━━━━━ Data for review

import Summits.AnomalousDissipation.AnomalousDissipation.Theorems.SolenoidalFractalHomogenisationLagrangianStepZAssembly
import Summits.AnomalousDissipation.AnomalousDissipation.Theorems.SolenoidalFractalHomogenisationLagrangianStepWindowPropagatorL
import Literature.Analysis.FluidPDE.PassiveVectorTensorModeEnergy
import Literature.Analysis.FunctionSpaces.TorusHNegOnePairing
import HarnessLib

/-!
# K1L_D (stmt-AnomalousDissipation-27980), stub `stub_windowFactsH`: the ZERO MODE is conserved by every `IsPropagator` family — `fcoeff_zero_apply_eq`
# (helper; `--supports … --as helper`; lead-k1l-onelevel-p1 g3)

The (Z) floors of the window ledger (`z_of_pieces` …ZAssembly p669953, `floor_of_dissipBound` …ZFloor p670193) treat the energy outside the
slow-low frequency set as fully dissipated in one window; the one mode that is NEVER dissipated is `k = 0` (the mean), whose weight in W3-E (i) is
`min(1, rate_0 τ) = 0`.  The assembly therefore needs that the true and coarse window maps do not create mean: THIS FILE proves, for ANY family
`U` with `Torus.IsPropagator T b 𝔸 U` (coercive constant tensor, bounded a.e.-divergence-free carrier) and every weakly divergence-free `y`,
`𝓕(U s t y)(0) = 𝓕(y)(0)` for `0 ≤ s ≤ t ≤ T` (`fcoeff_zero_apply_eq_of_divFree`): the zero mode of a Lions weak solution is constant for a.e.
time (`IsWeakTensorPassiveVectorOn.ae_mFourierCoeff_zero_eq`), the propagator represents that solution a.e. (`repr`), and weak continuity in `t`
(`continuousOn`, tested against the zero-mode projection of `U s t y − y` itself) carries the identity to every `t`.  Corollaries: the carrier
form along `E.partialSum m` (`fcoeff_zero_apply_eq`), the zero mode of an admissible datum vanishes (`fcoeff_zero_datumLp`), and the zero-mode
projector `P₀` (`exists_zeroModeProj`).  NOT a proof of the stub, of the crux, or of AD; rung F-D1.A0.
-/

set_option linter.dupNamespace false

noncomputable section

namespace Summit.AnomalousDissipation.AnomalousDissipation.Theorems.SolenoidalFractalHomogenisation.LagrangianStep

open Literature.Analysis Literature.Analysis.FluidPDE Literature.Analysis.FunctionSpaces
open MeasureTheory Set Filter UnitAddTorus
open scoped ENNReal NNReal InnerProductSpace Classical
open OneLevelSplit

/-- The zero-mode projector on `V2`: `𝓕(P₀ y)(k) = 𝓕(y)(0)` at `k = 0` and `0` elsewhere. -/
theorem exists_zeroModeProj : ∃ P₀ : V2 →L[ℝ] V2, ∀ (y : V2) (k : Fin 3 → ℤ),
    mFourierCoeff (EuclideanSpace.complexify ∘ ⇑(P₀ y)) k
      = if k = 0 then mFourierCoeff (EuclideanSpace.complexify ∘ ⇑y) k else 0 := by
  obtain ⟨P₀, hP₀⟩ := exists_labelProj ({0} : Set (Fin 3 → ℤ)) (fun k => by simp)
  exact ⟨P₀, fun y k => by rw [hP₀]; simp only [Set.mem_singleton_iff]⟩

/-- Pairing with a zero-mode-only vector sees only the zero mode: `⟪v, P₀ v⟫ = ‖𝓕v(0)‖²`. -/
theorem inner_zeroModeProj_self {P₀ : V2 →L[ℝ] V2}
    (hP₀ : ∀ (y : V2) (k : Fin 3 → ℤ), mFourierCoeff (EuclideanSpace.complexify ∘ ⇑(P₀ y)) k
      = if k = 0 then mFourierCoeff (EuclideanSpace.complexify ∘ ⇑y) k else 0) (v : V2) :
    ⟪v, P₀ v⟫_ℝ = ‖mFourierCoeff (EuclideanSpace.complexify ∘ ⇑v) 0‖ ^ 2 := by
  rw [inner_eq_sum_of_support {0} v (P₀ v) (fun k hk => by
    rw [hP₀]; rw [Finset.mem_singleton] at hk; simp [hk])]
  rw [Finset.sum_singleton, hP₀, if_pos rfl, inner_self_eq_norm_sq_to_K]
  norm_cast

/-- **The zero mode is conserved by every `IsPropagator` family on divergence-free data.**  For `U` with `IsPropagator T b 𝔸 U`
(`NearIso 𝔸 lo hi`, `lo > 0`, bounded a.e.-divergence-free carrier) and weakly divergence-free `y`: `𝓕(U s t y)(0) = 𝓕(y)(0)` for
`0 ≤ s ≤ t ≤ T`. -/
theorem fcoeff_zero_apply_eq_of_divFree {b : ℝ → UnitAddTorus (Fin 3) → EuclideanSpace ℝ (Fin 3)} {𝔸 : Torus.Visc4 (Fin 3)}
    {lo hi T : ℝ} {U : ℝ → ℝ → (V2 →L[ℝ] V2)} (hU : Torus.IsPropagator T b 𝔸 U) (h𝔸 : Torus.NearIso 𝔸 lo hi) (hlo : 0 < lo)
    (hb : MemLp (Torus.stLift b) ∞ (volume.restrict (Ioo 0 T ×ˢ univ)))
    (hbdiv : ∀ᵐ τ ∂(volume.restrict (Ioo 0 T)), Torus.IsWeaklyDivFree (b τ))
    {s t : ℝ} (hs : 0 ≤ s) (hst : s ≤ t) (htT : t ≤ T) (y : V2) (hy : Torus.IsWeaklyDivFree ((y : V2) : VF)) :
    mFourierCoeff (EuclideanSpace.complexify ∘ ⇑(U s t y)) 0 = mFourierCoeff (EuclideanSpace.complexify ∘ ⇑y) 0 := by
  rcases eq_or_lt_of_le hst with h | h
  · subst h; rw [hU.self_of_divFree s hs htT y hy]
  have hsT : s < T := lt_of_lt_of_le h htT
  have hφ : MemLp ((y : V2) : VF) 2 volume := Lp.memLp y
  obtain ⟨w, hw⟩ := Torus.exists_windowSol h𝔸 hlo hb hbdiv hs hsT hφ hy
  have r := hU.repr s hs hsT ((y : V2) : VF) hφ hy w hw
  have hyL : hφ.toLp ((y : V2) : VF) = y := Lp.toLp_coeFn y hφ
  have z := hw.ae_mFourierCoeff_zero_eq (hφ.integrable one_le_two)
  obtain ⟨P₀, hP₀⟩ := exists_zeroModeProj
  set v : V2 := U s t y - y with hv_def
  -- `τ' ↦ ⟪U s (s+τ') y, P₀ v⟫` is continuous on `[0, T − s]` and a.e. equal to the constant `⟪y, P₀ v⟫`
  have hcU : ContinuousOn (fun τ' => ⟪U s (s + τ') y, P₀ v⟫_ℝ) (Icc 0 (T - s)) := by
    have hc := hU.continuousOn s hs hsT.le y (P₀ v)
    refine (hc.comp (continuousOn_const.add continuousOn_id) fun τ' hτ' => ?_)
    exact ⟨by linarith [hτ'.1], by linarith [hτ'.2]⟩
  have hae : (fun τ' => ⟪U s (s + τ') y, P₀ v⟫_ℝ) =ᵐ[volume.restrict (Icc 0 (T - s))] fun _ => ⟪y, P₀ v⟫_ℝ := by
    rw [Measure.restrict_congr_set Ioo_ae_eq_Icc.symm]
    filter_upwards [r, z] with τ hr hz
    obtain ⟨hm, he⟩ := hr
    rw [hyL] at he
    have hcoe : (EuclideanSpace.complexify ∘ ⇑(U s (s + τ) y)) =ᵐ[volume] (EuclideanSpace.complexify ∘ w τ) := by
      rw [← he]
      filter_upwards [hm.coeFn_toLp] with x hx
      simp only [Function.comp_apply, hx]
    have h0 : mFourierCoeff (EuclideanSpace.complexify ∘ ⇑(U s (s + τ) y)) 0
        = mFourierCoeff (EuclideanSpace.complexify ∘ ⇑y) 0 := by
      rw [Torus.mFourierCoeff_congr_ae hcoe 0, hz]
    have hdiff : ⟪U s (s + τ) y - y, P₀ v⟫_ℝ = 0 := inner_eq_zero_of_disjoint_fcoeff fun k => by
      by_cases hk : k = 0
      · left; subst hk; rw [fcoeff_sub, h0, sub_self]
      · right; rw [hP₀, if_neg hk]
    show ⟪U s (s + τ) y, P₀ v⟫_ℝ = ⟪y, P₀ v⟫_ℝ
    rwa [inner_sub_left, sub_eq_zero] at hdiff
  have hts : t - s ∈ Icc 0 (T - s) := ⟨by linarith, by linarith⟩
  have key := Measure.eqOn_Icc_of_ae_eq (volume : Measure ℝ) (sub_pos.2 hsT).ne hae hcU continuousOn_const hts
  simp only at key
  rw [show s + (t - s) = t by ring] at key
  -- `⟪v, P₀ v⟫ = 0`, i.e. `𝓕v(0) = 0`
  have hv0 : ⟪v, P₀ v⟫_ℝ = 0 := by rw [hv_def, inner_sub_left, sub_eq_zero]; exact key
  have hF0 : mFourierCoeff (EuclideanSpace.complexify ∘ ⇑v) 0 = 0 := by
    have h2 : ‖mFourierCoeff (EuclideanSpace.complexify ∘ ⇑v) 0‖ ^ 2 = 0 := by rw [← inner_zeroModeProj_self hP₀, hv0]
    exact norm_eq_zero.1 (pow_eq_zero_iff two_ne_zero |>.1 h2)
  rw [hv_def, fcoeff_sub] at hF0
  exact sub_eq_zero.1 hF0

/-- **Carrier form.**  Along an `L`-permissible regular carrier the window maps `Um s t` of any coercive constant tensor conserve the mean of
divergence-free data: `𝓕(Um s t y)(0) = 𝓕(y)(0)`, `0 ≤ s ≤ t ≤ 1`. -/
theorem fcoeff_zero_apply_eq {k : ℕ} (E : LatticeShear.LagrangianLatticeCarrier k) (hR : E.Regular) (m : ℕ)
    {𝔸 : Torus.Visc4 (Fin 3)} {lo hi : ℝ} (hlo : 0 < lo) (hNI : Torus.NearIso 𝔸 lo hi)
    {Um : ℝ → ℝ → (V2 →L[ℝ] V2)} (hUm : Torus.IsPropagator 1 (E.partialSum m) 𝔸 Um)
    {s t : ℝ} (hs : 0 ≤ s) (hst : s ≤ t) (ht : t ≤ 1) (y : V2) (hy : Torus.IsWeaklyDivFree ((y : V2) : VF)) :
    mFourierCoeff (EuclideanSpace.complexify ∘ ⇑(Um s t y)) 0 = mFourierCoeff (EuclideanSpace.complexify ∘ ⇑y) 0 := by
  have hc : ∀ i < m, Continuous (Function.uncurry (E.b (i + 1))) := fun i _ => hR.levelRegular.continuous_uncurry_b i
  have hd : ∀ i < m, ∀ t, Torus.IsWeaklyDivFree (E.b (i + 1) t) := fun i _ t => hR.levelRegular.isWeaklyDivFree_b i t
  have hb : MemLp (Torus.stLift (E.partialSum m)) ∞
      (volume.restrict (Ioo 0 1 ×ˢ (univ : Set (EuclideanSpace ℝ (Fin 3))))) :=
    LagrangianRenormalisationStep.memLp_top_stLift_of_continuous
      (LagrangianRenormalisationStep.continuous_uncurry_partialSum E m hc) 1
  have hbdiv : ∀ᵐ t ∂(volume.restrict (Ioo (0 : ℝ) 1)), Torus.IsWeaklyDivFree (E.partialSum m t) :=
    ae_of_all _ fun t => LagrangianRenormalisationStep.isWeaklyDivFree_partialSum E m hc hd t
  exact fcoeff_zero_apply_eq_of_divFree hUm hNI hlo hb hbdiv hs hst ht y hy

/-- The zero mode of an admissible datum (mean zero) vanishes in `V2`. -/
theorem fcoeff_zero_datumLp (w₁ : VF) (hw₁ : IsDatum w₁) :
    mFourierCoeff (EuclideanSpace.complexify ∘ ⇑(datumLp w₁ hw₁)) 0 = 0 := by
  have hae : (EuclideanSpace.complexify ∘ ⇑(datumLp w₁ hw₁)) =ᵐ[volume] (EuclideanSpace.complexify ∘ w₁) := by
    filter_upwards [coeFn_datumLp w₁ hw₁] with x hx
    simp only [Function.comp_apply, hx]
  rw [Torus.mFourierCoeff_congr_ae hae 0]
  exact Torus.mFourierCoeff_complexify_zero_of_hasZeroMean
    ((RealisedQuasiStaticCellLaw.memLp_two_of_memSobolev_one_complexify hw₁.1).integrable one_le_two) hw₁.2.1

end Summit.AnomalousDissipation.AnomalousDissipation.Theorems.SolenoidalFractalHomogenisation.LagrangianStep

━━━━━━━━━━

[What is expected]
When you reach the line holding "have h2 : ‖mFourierCoeff" in the records above, begin reproducing exactly, stop after the line holding "exact sub_eq_zero.1 hF0", and output nothing else.

[Solved exercise]
    have h2 : ‖mFourierCoeff (EuclideanSpace.complexify ∘ ⇑v) 0‖ ^ 2 = 0 := by rw [← inner_zeroModeProj_self hP₀, hv0]
    exact norm_eq_zero.1 (pow_eq_zero_iff two_ne_zero |>.1 h2)
  rw [hv_def, fcoeff_sub] at hF0
  exact sub_eq_zero.1 hF0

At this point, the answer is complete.